Profile Image for Dale Russell.
442 reviews9 followers
August 20, 2024
Curt Newton, AKA Captain Future, along with his friends Otho, Grag, Simon Wright, and his new bride Joan, have fought criminals, anarchists, and pirates across not only the nine planets of our solar system, but also to planets circling far away stars. Those battles have been strange and, in many cases, taking them to the edge of the eternal blackness, yet, they have survived and persevered against some of the most evil beings the universe has ever given birth to. But now, amazingly, the strangest adventure for Captain Future and the Futuremen takes place nowhere further away than within hailing distance of the place of his birth, as the most mysterious and seemingly impossible happens as visitors from an improbable place hint at something even darker and more deadly for an unsuspecting Earth...Just not the one that the team of the Futuremen has promised to defend...

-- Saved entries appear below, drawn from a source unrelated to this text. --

import Literature.MathematicalPhysics.QuantumLattice.HubbardGrandCanonicalDensity
import Literature.MathematicalPhysics.QuantumLattice.XYZGroundStateOrderCorrIneq
import HarnessLib

/-!
# Particle–hole symmetry of the grand-canonical ground state of the Hubbard model:
# the density mirror `n(μ) + n(U - μ) = 2` and the exact half-filling anchor `n(U/2) = 1`

Topic `Literature/MathematicalPhysics/QuantumLattice`; a companion of `HubbardModelParticleHoleProofs.lean`
(the particle–hole unitary `P = particleHole ε` and `P H(t,U) Pᴴ = H(t,U) - U N + U|Λ|` on a bipartite graph,
Lieb 1989) and of `HubbardGrandCanonicalDensity.lean` (the grand-canonical tracial ground-state density
`Re ω_μ(N)`, `ω_μ = Matrix.groundStateFunctional (hamiltonianWith G t U μ)`, its monotonicity in `μ` and
Griffiths' lemma).  Those files relate the CANONICAL sector energies `E(N) ↔ E(2|Λ| - N)`; the present file
proves the GRAND-CANONICAL consequence that every density clause of the Hubbard summit uses
(`… (hubbardTorusWith 2 (L+1) 1 U μ).groundStateFunctional totalNumber …`):

* `Matrix.groundEnergy_add_smul_one`, `Matrix.groundSpace_add_smul_one`, `Matrix.groundProj_add_smul_one`,
  `Matrix.groundStateFunctional_add_smul_one` — adding a real constant `c · 1` to a Hermitian matrix shifts the
  ground energy by `c` and leaves ground space, ground projection and tracial ground state unchanged;
* `particleHole_mul_totalNumber_mul_conjTranspose` — `P N Pᴴ = 2|Λ| - N`;
* `particleHole_mul_hamiltonianWith_mul_conjTranspose` — on a bipartite graph,
  `P (H(t,U) - μN) Pᴴ = (H(t,U) - (U - μ)N) + (U - 2μ)|Λ|`: the grand-canonical Hamiltonian at `μ` is
  unitarily conjugate to the one at `U - μ` up to a constant (the mirror point is `μ = U/2`, half filling);
* `gcNumber_add_gcNumber_particleHole` — **`Re ω_μ(N) + Re ω_{U-μ}(N) = 2|Λ|`** for every `t, U, μ` on a
  graph with a bipartite sign; `gcNumber_half_coupling` — **`Re ω_{U/2}(N) = |Λ|`** (density exactly one at
  `μ = U/2`, every coupling, every bipartite finite graph);
* torus forms (`(ℤ/Lℤ)^d` is bipartite iff `L` is even): `gcNumber_torus_add_gcNumber_particleHole`,
  `gcDensity_torus_half_coupling` (`n_L(t, U, U/2) = 1` for even `L ≠ 0`, `d = 2`), and in the `L + 1`
  indexing of the summit's density clauses `frequently_gcDensity_half_coupling_eq_one`
  (`∃ᶠ L, n_{L+1}(t,U,U/2) = 1`), the one-sided anchors `frequently_gcDensity_le_one` (`μ ≤ U/2`) and
  `frequently_one_le_gcDensity` (`U/2 ≤ μ`), and the limit forms `le_one_of_tendsto_gcDensity`,
  `one_le_of_tendsto_gcDensity`, `eq_one_of_tendsto_gcDensity_half_coupling` (a limiting density at
  `μ = U/2`, if it exists along all sides, equals `1`) and `add_eq_two_of_tendsto_gcDensity` (limits at `μ`
  and `U - μ`, if both exist, add up to `2`).

The one-sided "frequently" anchors are exactly the hypotheses consumed by the density-bracket transport
(`exists_tendsto_gcDensity_of_bracket`, `HubbardGrandCanonicalDensityBracket.lean`; Theorems
`stub_densityOfBracket` of crux `CapRgSymmetricCertificatePinned`): at `μ₂ = U/2` the upper anchor `≤ 1`
holds for free at EVERY coupling, so localising a limiting density in `[lo, 1]` needs only ONE lower bound
`lo ≤ n_{L+1}(U, μ₁)` frequently, at some `μ₁ < U/2`.

## Proof sketch

`P` is unitary (`particleHole_mul_conjTranspose`, `particleHole_conjTranspose_mul`), `P n_{xσ} Pᴴ = 1 - n_{xσ}`
(`particleHole_mul_numberAt_mul_conjTranspose_holds`), so `P N Pᴴ = 2|Λ| - N`; with Lieb's
`P H Pᴴ = H - UN + U|Λ|` (`hamiltonian_particleHole_bipartite_holds`) this gives the displayed conjugation of
`H - μN`.  The tracial ground state is covariant under unitary conjugation
(`Matrix.groundStateFunctional_unitary_conj`) and invariant under constant shifts (this file), and
`ω(1) = 1` (`Matrix.groundStateFunctional_one`); hence `ω_μ(N) = ω_{U-μ}(2|Λ| - N) = 2|Λ| - ω_{U-μ}(N)`.
On the torus the bipartite sign is the stagger `(-1)^{Σxᵢ}` (`torusStagger_eq_neg_of_adj_holds`, even `L`).

## Sources

E. H. Lieb, *Two theorems on the Hubbard model*, PRL 62 (1989) 1201 (particle–hole transformation on
bipartite lattices, half filling at `μ = U/2`) [`LiebPRL1989`]; H. Tasaki, *Physics and Mathematics of
Quantum Many-Body Systems* (2020) §9.3.3, §10.1 [`Tasaki2020`]; E. H. Lieb, F. Y. Wu, Physica A 321 (2003) 1,
§1 eq. (3).  Everything here is elementary finite-dimensional algebra ([folklore] tags); no definition and no
named fact is introduced.  NOT here: anything about odd tori (not bipartite), about the thermodynamic limit
itself, or about densities away from the mirror point.
-/

noncomputable section

open Filter Topology Finset

/-! ### Constant shifts of a Hermitian matrix do not change the ground state -/

namespace Matrix

variable {m : Type*} [Fintype m] [DecidableEq m]

omit [Fintype m] in
/-- A real multiple of the identity is Hermitian. [folklore] -/
theorem isHermitian_real_smul_one (c : ℝ) : ((c : ℂ) • (1 : Matrix m m ℂ)).IsHermitian := by
  rw [IsHermitian, conjTranspose_smul, conjTranspose_one, Complex.star_def, Complex.conj_ofReal]

/-- The Rayleigh quotient of `A + c · 1` at a unit vector is that of `A` plus `c`. [folklore] -/
theorem re_rayleigh_add_smul_one (A : Matrix m m ℂ) (c : ℝ) {ψ : m → ℂ} (hψ : star ψ ⬝ᵥ ψ = 1) :
    (star ψ ⬝ᵥ (A + (c : ℂ) • (1 : Matrix m m ℂ)) *ᵥ ψ).re = (star ψ ⬝ᵥ A *ᵥ ψ).re + c := by
  rw [add_mulVec, smul_mulVec, one_mulVec, dotProduct_add, dotProduct_smul, hψ, smul_eq_mul, mul_one,
    Complex.add_re, Complex.ofReal_re]

/-- **`E₀(A + c·1) = E₀(A) + c`** for Hermitian `A` and real `c` (variational characterisation of the
ground energy in both directions). Tasaki (2020) §2.1. [folklore] -/
theorem groundEnergy_add_smul_one [Nonempty m] {A : Matrix m m ℂ} (hA : A.IsHermitian) (c : ℝ) :
    (A + (c : ℂ) • (1 : Matrix m m ℂ)).groundEnergy = A.groundEnergy + c := by
  have hcA : (A + (c : ℂ) • (1 : Matrix m m ℂ)).IsHermitian := hA.add (isHermitian_real_smul_one c)
  refine le_antisymm ?_ ?_
  · obtain ⟨ψ, hψ1, hψE⟩ := exists_groundState_unit hA
    have h := groundEnergy_le_rayleigh_holds hcA ψ hψ1
    rw [re_rayleigh_add_smul_one A c hψ1, hψE] at h
    exact h
  · obtain ⟨ψ, hψ1, hψE⟩ := exists_groundState_unit hcA
    have h := groundEnergy_le_rayleigh_holds hA ψ hψ1
    rw [re_rayleigh_add_smul_one A c hψ1] at hψE
    linarith

/-- The ground space is unchanged under `A ↦ A + c·1` (`c` real, `A` Hermitian). [folklore] -/
theorem groundSpace_add_smul_one [Nonempty m] {A : Matrix m m ℂ} (hA : A.IsHermitian) (c : ℝ) :
    (A + (c : ℂ) • (1 : Matrix m m ℂ)).groundSpace = A.groundSpace := by
  ext v
  rw [mem_groundSpace_iff, mem_groundSpace_iff, groundEnergy_add_smul_one hA c, add_mulVec, smul_mulVec,
    one_mulVec, Complex.ofReal_add, add_smul]
  exact add_left_inj _

/-- The ground-state projection is unchanged under `A ↦ A + c·1` (`c` real, `A` Hermitian). [folklore] -/
theorem groundProj_add_smul_one [Nonempty m] {A : Matrix m m ℂ} (hA : A.IsHermitian) (c : ℝ) :
    (A + (c : ℂ) • (1 : Matrix m m ℂ)).groundProj = A.groundProj := by
  rw [groundProj_eq, groundProj_eq, groundSpace_add_smul_one hA c]

/-- **The tracial ground state is unchanged under `A ↦ A + c·1`** (`c` real, `A` Hermitian): an additive
constant in the Hamiltonian drops out of every ground-state expectation. Tasaki (2020) §2.1. [folklore] -/
theorem groundStateFunctional_add_smul_one [Nonempty m] {A : Matrix m m ℂ} (hA : A.IsHermitian) (c : ℝ) :
    (A + (c : ℂ) • (1 : Matrix m m ℂ)).groundStateFunctional = A.groundStateFunctional := by
  ext O
  rw [groundStateFunctional_apply, groundStateFunctional_apply, groundProj_add_smul_one hA c]

end Matrix

namespace Literature.MathematicalPhysics.QuantumLattice

open Matrix Literature.Probability.LatticeModels

/-! ### The particle–hole conjugates of `N` and of `H(t,U) - μN` -/

section General

variable {Λ : Type*} [LinearOrder Λ] [Fintype Λ] (G : SimpleGraph Λ) [DecidableRel G.Adj]

omit [Fintype Λ] in
/-- **`P N Pᴴ = 2|Λ| - N`**: the particle–hole transformation (unimodular phases) sends the total particle
number to the total hole number. Lieb, PRL 62 (1989) 1201; Tasaki (2020) §9.3.3. [folklore] -/
theorem particleHole_mul_totalNumber_mul_conjTranspose [Fintype Λ] (ε : Orb Λ → ℂ) (hε : ∀ i, ‖ε i‖ = 1) :
    particleHole ε * totalNumber * (particleHole ε)ᴴ =
      ((2 * Fintype.card Λ : ℕ) : ℂ) • (1 : Matrix (Finset (Orb Λ)) (Finset (Orb Λ)) ℂ) - totalNumber := by
  have hnum : ∀ (x : Λ) (σ : Fin 2),
      particleHole ε * numberOp x σ * (particleHole ε)ᴴ = 1 - numberOp x σ := by
    intro x σ
    have h := particleHole_mul_numberAt_mul_conjTranspose_holds ε hε (orb x σ)
    simpa using h
  have h2 : (totalNumber : Matrix (Finset (Orb Λ)) (Finset (Orb Λ)) ℂ) =
      ∑ x : Λ, (numberOp x 0 + numberOp x 1) := by
    unfold totalNumber
    simp [Fin.sum_univ_two]
  have h1 : ∀ x : Λ, particleHole ε * (numberOp x 0 + numberOp x 1) * (particleHole ε)ᴴ =
      (2 : ℂ) • (1 : Matrix (Finset (Orb Λ)) (Finset (Orb Λ)) ℂ) - (numberOp x 0 + numberOp x 1) := by
    intro x
    rw [Matrix.mul_add, Matrix.add_mul, hnum, hnum, two_smul]
    abel
  rw [h2, Finset.mul_sum, Finset.sum_mul]
  simp only [h1, Finset.sum_sub_distrib, Finset.sum_const, Finset.card_univ]
  congr 1
  rw [← Nat.cast_smul_eq_nsmul ℂ, smul_smul]
  push_cast
  ring_nf

/-- **Particle–hole conjugation of the grand-canonical Hamiltonian on a bipartite graph**:
`P (H(t,U) - μN) Pᴴ = (H(t,U) - (U - μ)N) + (U - 2μ)|Λ| · 1`, i.e. `hamiltonianWith G t U μ` is unitarily
conjugate to `hamiltonianWith G t U (U - μ)` up to an additive constant; the fixed point is `μ = U/2`
(half filling).  From Lieb's `P H Pᴴ = H - UN + U|Λ|` and `P N Pᴴ = 2|Λ| - N`.
Lieb, PRL 62 (1989) 1201; Tasaki (2020) §9.3.3, §10.1. [folklore] -/
theorem particleHole_mul_hamiltonianWith_mul_conjTranspose (ε : Λ → ℤˣ)
    (hε : ∀ x y, G.Adj x y → ε x = -ε y) (t U μ : ℝ) :
    particleHole (fun i : Orb Λ => ((ε (ofLex i).1 : ℤ) : ℂ)) * hamiltonianWith G t U μ *
        (particleHole (fun i : Orb Λ => ((ε (ofLex i).1 : ℤ) : ℂ)))ᴴ =
      hamiltonianWith G t U (U - μ) +
        (((U - 2 * μ) * Fintype.card Λ : ℝ) : ℂ) • (1 : Matrix (Finset (Orb Λ)) (Finset (Orb Λ)) ℂ) := by
  set ε' : Orb Λ → ℂ := fun i => ((ε (ofLex i).1 : ℤ) : ℂ) with hε'
  have hn : ∀ i, ‖ε' i‖ = 1 := fun i => norm_intCast_units _
  have hH := hamiltonian_particleHole_bipartite_holds G t U ε hε
  have hN := particleHole_mul_totalNumber_mul_conjTranspose ε' hn
  rw [hamiltonianWith, hamiltonianWith, Matrix.mul_sub, Matrix.sub_mul, Matrix.mul_smul, Matrix.smul_mul,
    hH, hN]
  push_cast
  module

/-! ### The grand-canonical density mirror -/

/-- **Particle–hole mirror of the grand-canonical ground-state density** (bipartite graph, any `t, U, μ`):
`Re ω_μ(N) + Re ω_{U-μ}(N) = 2|Λ|`, `ω_μ` the tracial ground state of `H(t,U) - μN`.  (Unitary covariance
of the tracial ground state under `P`, invariance under the constant, `ω(1) = 1`.)
Lieb, PRL 62 (1989) 1201. [folklore] -/
theorem gcNumber_add_gcNumber_particleHole (ε : Λ → ℤˣ) (hε : ∀ x y, G.Adj x y → ε x = -ε y)
    (t U μ : ℝ) :
    ((hamiltonianWith G t U μ).groundStateFunctional totalNumber).re +
        ((hamiltonianWith G t U (U - μ)).groundStateFunctional totalNumber).re =
      2 * Fintype.card Λ := by
  set ε' : Orb Λ → ℂ := fun i => ((ε (ofLex i).1 : ℤ) : ℂ) with hε'
  have hn : ∀ i, ‖ε' i‖ = 1 := fun i => norm_intCast_units _
  have hPP' : particleHole ε' * (particleHole ε')ᴴ = 1 := particleHole_mul_conjTranspose ε' hn
  have hP'P : (particleHole ε')ᴴ * particleHole ε' = 1 := particleHole_conjTranspose_mul ε' hn
  have hherm := isHermitian_hamiltonianWith G t U (U - μ)
  have key : (hamiltonianWith G t U μ).groundStateFunctional totalNumber =
      ((2 * Fintype.card Λ : ℕ) : ℂ) -
        (hamiltonianWith G t U (U - μ)).groundStateFunctional totalNumber := by
    rw [← Matrix.groundStateFunctional_unitary_conj hPP' hP'P (A := hamiltonianWith G t U μ) totalNumber,
      particleHole_mul_hamiltonianWith_mul_conjTranspose G ε hε t U μ,
      particleHole_mul_totalNumber_mul_conjTranspose ε' hn,
      Matrix.groundStateFunctional_add_smul_one hherm, map_sub, map_smul,
      Matrix.groundStateFunctional_one hherm, smul_eq_mul, mul_one]
  rw [key, Complex.sub_re, Complex.natCast_re]
  push_cast
  ring

/-- **Exact half filling at `μ = U/2`**: `Re ω_{U/2}(N) = |Λ|` on every finite graph with a bipartite sign,
for every hopping `t` and coupling `U` (the mirror identity at its fixed point).
Lieb, PRL 62 (1989) 1201. [folklore] -/
theorem gcNumber_half_coupling (ε : Λ → ℤˣ) (hε : ∀ x y, G.Adj x y → ε x = -ε y) (t U : ℝ) :
    ((hamiltonianWith G t U (U / 2)).groundStateFunctional totalNumber).re = Fintype.card Λ := by
  have h := gcNumber_add_gcNumber_particleHole G ε hε t U (U / 2)
  rw [show U - U / 2 = U / 2 by ring] at h
  linarith

end General

/-! ### Torus forms (even side: the torus is bipartite), in the normalisation of the density clauses -/

section Torus

/-- **Density mirror on the even torus** `(ℤ/Lℤ)^d`, `L` even: for `hubbardTorusWith d L t U ·`,
`Re ω_μ(N) + Re ω_{U-μ}(N) = 2 L^d`. Lieb, PRL 62 (1989) 1201. [folklore] -/
theorem gcNumber_torus_add_gcNumber_particleHole {d L : ℕ} (hL : Even L) (t U μ : ℝ) :
    ((hubbardTorusWith d L t U μ).groundStateFunctional totalNumber).re +
        ((hubbardTorusWith d L t U (U - μ)).groundStateFunctional totalNumber).re =
      2 * (L : ℝ) ^ d := by
  have h := gcNumber_add_gcNumber_particleHole (fermionTorusGraph d L) torusStagger
    (fun _ _ hxy => torusStagger_eq_neg_of_adj_holds hL hxy) t U μ
  rw [card_fermionTorus d] at h
  push_cast at h
  unfold hubbardTorusWith
  convert h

LOST APOLLO is the 5th in the updated, and more mature, series of Captain Future (the 6th overall if you count the stand alone AVENGERS OF THE MOON that was Allen Steele's first foray into the Captain Future Universe), as well as starting a new story arc after the previous 4-book arc. A reminder that, this is not your father's CAPTAIN FUTURE. The pulpish and mostly young reader, teen type stories of the 40s and 50s provide the underpinnings and elements of these new stories, but Steele has turned the writing up and created more of a young adult feel with more adult themes and storytelling. And, while Steele has updated much of the feel and atmosphere, he has definitely kept the general feel of what it made Captain Future the premiere future science fiction hero pulp of its time with his avowed love of the space opera readily visible in every page and chapter. NEW READERS: you won't have to have read any of the original pulps, OR any of Steele's previous Captain Future stories to enjoy this story, though i definitely recommend picking them up if you enjoy this one. Can't wait until the next entry.